Her flock was entered under Section 3 of the R.O.P. policy in 1957 and there have been 8 test pens since that time. Birds have been supplied for other matters with breeders co-operating on a hatchery breeding program.
Miss Purdy has operated a small hatchery at home almost continuously since 1927 and has shipped wing banded R.O.P. chicks to most provinces in Canada. She was one of the founders of the R.O.P co-operative hatchery at Saskatoon and held various offices in the organization while in operation.
In 1930 Miss Purdy exhibited two hens at the World’s Poultry Congress at London, England. One bird was sold to a Mr. R. Smith of Osset, Yorkshire. He liked the bird so well he tried to import eggs but with poor results until he finally purchased two more lots of live birds and had them shipped from Saskatchewan. Progeny of these birds did very well at laying trials in England.
Miss Purdy has been active in poultry association work.
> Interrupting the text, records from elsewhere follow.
import Summits.ABC.IUTFork.Cor312RegimeExactM
import Summits.ABC.IUTFork.Cor312PilotIdelesMNumbersSummand
import Summits.ABC.IUTFork.Cor312ThetaSideGenuineM
import HarnessLib

/-!
# [IUTchIII] Cor. 3.12 at the M-LEVEL genuine setting OF A COLLECTION OF INITIAL Θ-DATA (its own ideles): the typed
# Statement — the [C312] hypothesis `hst` of the downstream certificate, per datum — reduced to the local Θ-terms at the
# bad rational places and ONE datum-independent number

PROOF-ONLY support piece of the abc-iut cell (Cor. 3.12 cone, D-0067; seat abc-iut-w4-d107, gen 5; part 17 of the
`Cor312NegLogThetaUpperPrVol*` / `Cor312RegimeVerbatimPrVol*` chain, sequel of part 16 `Cor312RegimeExactM`). TAKES NO
SIDE on [IUTchIII] Cor. 3.12; theorems only, 0 `def`s, no new `Prop` fact, no instance.

The C branch's downstream certificate of record `Conditional.abc_of_cor312Statement_genuineM` (abc-iut-C-cert-3, p443000)
reads `ABC` from [C312] `hst` — the typed `Cor312.Setting.Statement` at abc-iut-s2-p8's summand-route M-level sharp setting
`settingPrVolSharpM T.D … (tOfIdeleData T.D r) (tqM … r)` of EVERY admissible datum with its OWN pilot ideles
`r = ideleDataOf T.D T.isVolumeInputOf` — plus the CONE residue. abc-iut-C-cert-2 (12:28Z): «hst is implied by (refuted)
S_H ∧ q-pin but is NOT itself refuted by depth». THIS FILE is the exact per-datum READOUT of that hypothesis from part 16:

* **`statement_settingPrVolSharpM_genuine_iff`** — for a collection of initial Θ-data `D`, idele data `r` of `D`, any finite
  set `S_Θ` of rational places off which the Θ-ideles of `r` are units and any unit set `S_q` of the `q`-ideles:
  `Statement(D, r) ⟺ ↑(−|log(q)|(D) − PN_i Σ_{u∈S_Θ} (−|log(Θ)|_{i+1,u}(t_q, t) − −|log(Θ)|_{i+1,u}(𝟙))) ≤ −|log(Θ)|(𝟙)`,
  with `−|log(q)|(D) = −(1/2l)·log(q)` the datum's OWN number (abc-iut-w5-d246 / c312-8
  `negLogQ_settingPrVolSharpM_tqM_eq_neg_absLogq`) and `𝟙` the trivial configuration at the same context;
* `statement_settingPrVolSharpM_genuine_iff_of_image` — the same with `S_Θ` any finite set of rational places containing
  those whose residue characteristic is the residue characteristic of a bad place of the pilot data of `D`
  (abc-iut-w5-d033 / `Cor312ThetaSideGenuineM.norm_tOfIdeleData_eq_one_of_not_mem`).
So, per admissible datum, `hst` says exactly: `(1/2l)·log(q) ≥ PN_i Σ_{bad u} (−|log(Θ)|_{i+1,u}(𝟙) − −|log(Θ)|_{i+1,u}(t)) − −|log(Θ)|(𝟙)`
— the `q`-depth against the Θ-deficit of the datum's boxes at the bad packets relative to the unit boxes, minus the hull
inflation of the unit configuration (every ramified/dyadic packet of `K_{v̲}`). Deciding it requires the hull volumes at
tamely ramified packets (abc-iut-c312-5's programme); nothing about their size is claimed here.
HONEST SCOPE: bookkeeping about OUR typed objects ((Ind2) as typed; sharp (Ind3) reading; trivial archimedean container);
nothing here asserts or denies [IUTchIII] Cor. 3.12 for initial Θ-data; typed ≠ proved; instantiated ≠ endorsed.
[claim: Mochizuki2012, status: disputed] [cite: Mochizuki2012, IUTchIV Thm. 1.10 p. 23] [cite: DupuyHilado2025, §3.3, §3.9, §4.9, §4.10]
-/

noncomputable section

open Set Function NumberField IsDedekindDomain
open scoped Pointwise

namespace Summit.ABC.IUTFork.Thm311.Real

open Cor312 Cor312.Setting Cor312Vol Cor312Prov Literature.IUT.LogThetaLattice Literature.IUT.LogVolume
  Literature.IUT.HodgeTheaters Literature.NumberTheory.NumberFields

variable {F K Fbar : Type} [Field F] [NumberField F] [Field K] [NumberField K] [Algebra F K]
  [Field Fbar] [Algebra F Fbar] [Algebra K Fbar] {E : WeierstrassCurve F} [E.IsElliptic] {l : ℕ}
  {Pb : BadPlacePredicates K} (D : InitialThetaData F K Fbar E l Pb) {logvK : PadicLogsVal K}
  (hlog : LogvAnalyticVal logvK)

variable (M : Type) [Field M] [NumberField M]
  (archPk : ∀ (j : (thetaIndexOfInitial D).Label) (vQ : (thetaIndexOfInitial D).VQ),
    Set ((logShellsOfInitialDH D logvK).Packet j vQ))
  (archSub : ∀ (j : (thetaIndexOfInitial D).Label) (v : (thetaIndexOfInitial D).V),
    Set ((logShellsOfInitialDH D logvK).Packet j ((thetaIndexOfInitial D).over v)))
  (Ψ : ℤ → ∀ v : (thetaIndexOfInitial D).V, v ∈ (thetaIndexOfInitial D).Vbad →
    Set ((logShellsOfInitialDH D logvK).StarPacket v))
  (act : ℤ → ∀ v : (thetaIndexOfInitial D).V, v ∈ (thetaIndexOfInitial D).Vbad →
    (logShellsOfInitialDH D logvK).StarPacket v → Module.End ℚ ((logShellsOfInitialDH D logvK).StarPacket v))
  (Mmod : ℤ → ∀ j : (thetaIndexOfInitial D).LabelStar, Set ((logShellsOfInitialDH D logvK).GlobalPacket j.1))
  (region : ℤ → ∀ j : (thetaIndexOfInitial D).LabelStar, FinDivisor M → ∀ vQ : (thetaIndexOfInitial D).VQ,
    Set ((logShellsOfInitialDH D logvK).Packet j.1 vQ))
  (n : ℤ) {HT : Type} {LogLink : HT → HT → Type} {IsFull : ∀ {s t : HT}, LogLink s t → Prop}
  (lat : LGPGaussianLogThetaLattice LogLink IsFull)
  {Frd : Type} {IsoF : Frd → Frd → Type} {Ob : Frd → Type} {realify : Frd → Frd} {Strip : Type}
  {IsoS : Strip → Strip → Type} {Mv : ∀ v : (thetaIndexOfInitial D).V, v ∈ (thetaIndexOfInitial D).Vbad → Type}
  [∀ v h, Monoid (Mv v h)]
  (sig : GlobalLGPFrobenioidSignature (thetaIndexOfInitial D).lstar (thetaIndexOfInitial D).V
    (· ∈ (thetaIndexOfInitial D).Vbad) Frd IsoF Ob realify Strip IsoS Mv)
  (split : SplittingMonoids Mv) {ObΔ : Type} {N : ∀ v : (thetaIndexOfInitial D).V, v ∈ (thetaIndexOfInitial D).Vbad → Type}
  [∀ v h, Monoid (N v h)] (qData : QPilotData ObΔ N)
  (r : ThetaData.IdeleData D)

/-- **THE TYPED COR. 3.12 AT THE M-LEVEL GENUINE SETTING OF `D` WITH ITS OWN IDELES, READ OUT.** For idele data `r` of
`D` (Θ-ideles `tOfIdeleData D r`, `q`-ideles `tqM … r`), any finite set `S_Θ` of rational places off which the Θ-ideles are
units, and any unit set `S_q` of the `q`-ideles:
`Statement ⟺ ↑(−(1/2l)·log(q) − PN_i Σ_{u∈S_Θ} (−|log(Θ)|_{i+1,u}(t_q, t) − −|log(Θ)|_{i+1,u}(𝟙))) ≤ −|log(Θ)|(𝟙)` — the
`q`-side is the datum's own number `−absLogq D` (abc-iut-c312-8), the Θ-side is localised at the bad rational places
against the trivial configuration (part 16). No side taken; nothing claimed about the sizes.
[cite: Mochizuki2012, IUTchIV Thm. 1.10 p. 23] [cite: DupuyHilado2025, §3.9, §4.9] [claim: Mochizuki2012, status: disputed] -/
theorem statement_settingPrVolSharpM_genuine_iff (Sθ : Finset (FinitePlace ℚ))
    (hSθ : ∀ (u : FinitePlace ℚ) (i : Fin (thetaIndexOfInitial D).lstar) (x : (thetaIndexOfInitial D).Fibre (Val.non u)),
      u ∉ Sθ → ‖tOfIdeleData D r u i x‖ = 1)
    (Sq : Finset (FinitePlace ℚ))
    (htq1 : ∀ (u : FinitePlace ℚ) (x : (thetaIndexOfInitial D).Fibre (Val.non u)), u ∉ Sq →
      ‖tqM D (ratChar u) u (natCast_ratChar_mem u) r x‖ = 1) :
    (settingPrVolSharpM D hlog (tOfIdeleData D r) (fun u x => tqM D (ratChar u) u (natCast_ratChar_mem u) r x) M archPk
        archSub Ψ act Mmod region n lat sig split qData (fun u x => tqM_ne_zero D (ratChar u) u (natCast_ratChar_mem u) r x)
        Sq htq1).Statement ↔
      ((-absLogq D -
          processionNormalized (fun i : Fin (thetaIndexOfInitial D).lstar => ∑ u ∈ Sθ,
            (((settingPrVolSharpM D hlog (tOfIdeleData D r) (fun u x => tqM D (ratChar u) u (natCast_ratChar_mem u) r x)
                M archPk archSub Ψ act Mmod region n lat sig split qData
                (fun u x => tqM_ne_zero D (ratChar u) u (natCast_ratChar_mem u) r x) Sq htq1).thetaLocal
                (Setting.labelSucc i) (Val.non u)).untopD 0 -
              ((settingPrVolSharpM D hlog (fun _ _ _ => 1) (fun _ _ => 1) M archPk archSub Ψ act Mmod region n lat sig
                split qData (fun _ _ => one_ne_zero) ∅ (fun _ _ _ => norm_one)).thetaLocal (Setting.labelSucc i)
                  (Val.non u)).untopD 0)) : ℝ) : WithTop ℝ) ≤
        (settingPrVolSharpM D hlog (fun _ _ _ => 1) (fun _ _ => 1) M archPk archSub Ψ act Mmod region n lat sig split
          qData (fun _ _ => one_ne_zero) ∅ (fun _ _ _ => norm_one)).negLogTheta := by
  rw [statement_settingPrVolSharpM_iff_general D hlog M archPk archSub Ψ act Mmod region n lat sig split qData
    (tOfIdeleData D r) (fun u x => tqM D (ratChar u) u (natCast_ratChar_mem u) r x) (tOfIdeleData_ne_zero D r) Sθ hSθ
    (fun u x => tqM_ne_zero D (ratChar u) u (natCast_ratChar_mem u) r x) Sq htq1,
    negLogQ_settingPrVolSharpM_tqM_eq_neg_absLogq D hlog M archPk archSub Ψ act Mmod region n lat sig split qData
      (tOfIdeleData D r) r Sq htq1]

/-- **The same readout with the bad set named by residue characteristics**: `S_Θ` any finite set of rational places
containing every `u` whose residue characteristic is that of a bad place of the pilot data of `D` (off such `u` the
Θ-ideles of `r` are units, abc-iut-w5-d033 / `norm_tOfIdeleData_eq_one_of_not_mem`). [cite: DupuyHilado2025, §3.3, §3.9]
[claim: Mochizuki2012, status: disputed] -/
theorem statement_settingPrVolSharpM_genuine_iff_of_image (Sθ : Finset (FinitePlace ℚ))
    (hSθ : ∀ u : FinitePlace ℚ, ratChar u ∈ (ThetaData.pilotData D).S.image (residueChar (fieldOfModuli E)) → u ∈ Sθ)
    (Sq : Finset (FinitePlace ℚ))
    (htq1 : ∀ (u : FinitePlace ℚ) (x : (thetaIndexOfInitial D).Fibre (Val.non u)), u ∉ Sq →
      ‖tqM D (ratChar u) u (natCast_ratChar_mem u) r x‖ = 1) :
    (settingPrVolSharpM D hlog (tOfIdeleData D r) (fun u x => tqM D (ratChar u) u (natCast_ratChar_mem u) r x) M archPk
        archSub Ψ act Mmod region n lat sig split qData (fun u x => tqM_ne_zero D (ratChar u) u (natCast_ratChar_mem u) r x)
        Sq htq1).Statement ↔
      ((-absLogq D -
          processionNormalized (fun i : Fin (thetaIndexOfInitial D).lstar => ∑ u ∈ Sθ,
            (((settingPrVolSharpM D hlog (tOfIdeleData D r) (fun u x => tqM D (ratChar u) u (natCast_ratChar_mem u) r x)
                M archPk archSub Ψ act Mmod region n lat sig split qData
                (fun u x => tqM_ne_zero D (ratChar u) u (natCast_ratChar_mem u) r x) Sq htq1).thetaLocal
                (Setting.labelSucc i) (Val.non u)).untopD 0 -
              ((settingPrVolSharpM D hlog (fun _ _ _ => 1) (fun _ _ => 1) M archPk archSub Ψ act Mmod region n lat sig
                split qData (fun _ _ => one_ne_zero) ∅ (fun _ _ _ => norm_one)).thetaLocal (Setting.labelSucc i)
                  (Val.non u)).untopD 0)) : ℝ) : WithTop ℝ) ≤
        (settingPrVolSharpM D hlog (fun _ _ _ => 1) (fun _ _ => 1) M archPk archSub Ψ act Mmod region n lat sig split
          qData (fun _ _ => one_ne_zero) ∅ (fun _ _ _ => norm_one)).negLogTheta :=
  statement_settingPrVolSharpM_genuine_iff D hlog M archPk archSub Ψ act Mmod region n lat sig split qData r Sθ
    (fun u i x hu => norm_tOfIdeleData_eq_one_of_not_mem D r u (fun h => hu (hSθ u h)) i x) Sq htq1

end Summit.ABC.IUTFork.Thm311.Real

end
In 1928 she was chosen to represent the producers at a meeting of all branches of the poultry industry which resulted in the formation of the Poultry Division of the Saskatchewan Department of Agriculture. Prior to this date extension work had all been under the University of Saskatchewan.
ACTIVE IN ORGANIZATION WORK: In 1944 Miss Purdy was a delegate to the National Poultry Conference at Ottawa, representing the Saskatchewan R.O.P. breeders. She was strong in support of a shorter trap nest week and worked strenuously for a change. It was considered a real victory when the shorter trap period was adopted. In 1946 she was a guest speaker at the Manitoba Hatchery and Flock Owners Association meeting in Winnipeg and during that year was also a speaker at the Saskatchewan Poultry Congress, held in Regina, possibly the most outstanding poultry meeting ever held in the province.
Monetary returns from her poultry flock used to be quite satisfactory, but for several years the picture has changed. R.O.P. no longer seems to mean anything to the hatcheryman and they prefer to handle chicks which have the backing of large international organizations. And with the short hatching season on the prairies, returns to the smaller breeder have been disappointing, which may necessitate a change in the nature of the business. A very fine poultry flock of over 3,000 birds however has been established which is an outstanding achievement, but the real reward has been watching the industry grow and participating to the full in its development. Many have sought Miss Purdy’s counsel on poultry matters and her opinions are held in high regard. She has a host of friends in the poultry industry.
Today her laying pens and test breeding pens are mechanized, with labor for feeding reduced to a minimum. The poultry breeding at Aspenridge has, over the years, had a marked effect on the upgrading of Saskatchewan poultry. Thousands, tens of thousands, of breeding cockerels from her pedigreed pens have gone onto prairie farms; many to British Columbia and eastern provinces. As of now, her brooding pens do not look so attractive because they comprise two and three way breed and strain crosses, and the Aspenridge Barred Rock is the only one cog in the wheel that’s now revolving in the fiercely competitive struggle to evolve better and still better layers.
She is a lady who accepts a challenge. Under rugged prairie farm conditions, with dust storms and droughts and sub-zero winters to contend with, the maintenance of breeding flocks in less than good buildings in the early days must have meant great sacrifice of her own comfort. That she persisted, and succeeded, is highly credible, and has won her national recognition within the industry.
While poultry has been Miss Purdy’s absorbing interest she has found time for many other community activities. She has taught Sunday School for many years and has consistently been a member of the Balcarres Horticultural Society. All in all a most active and creative life.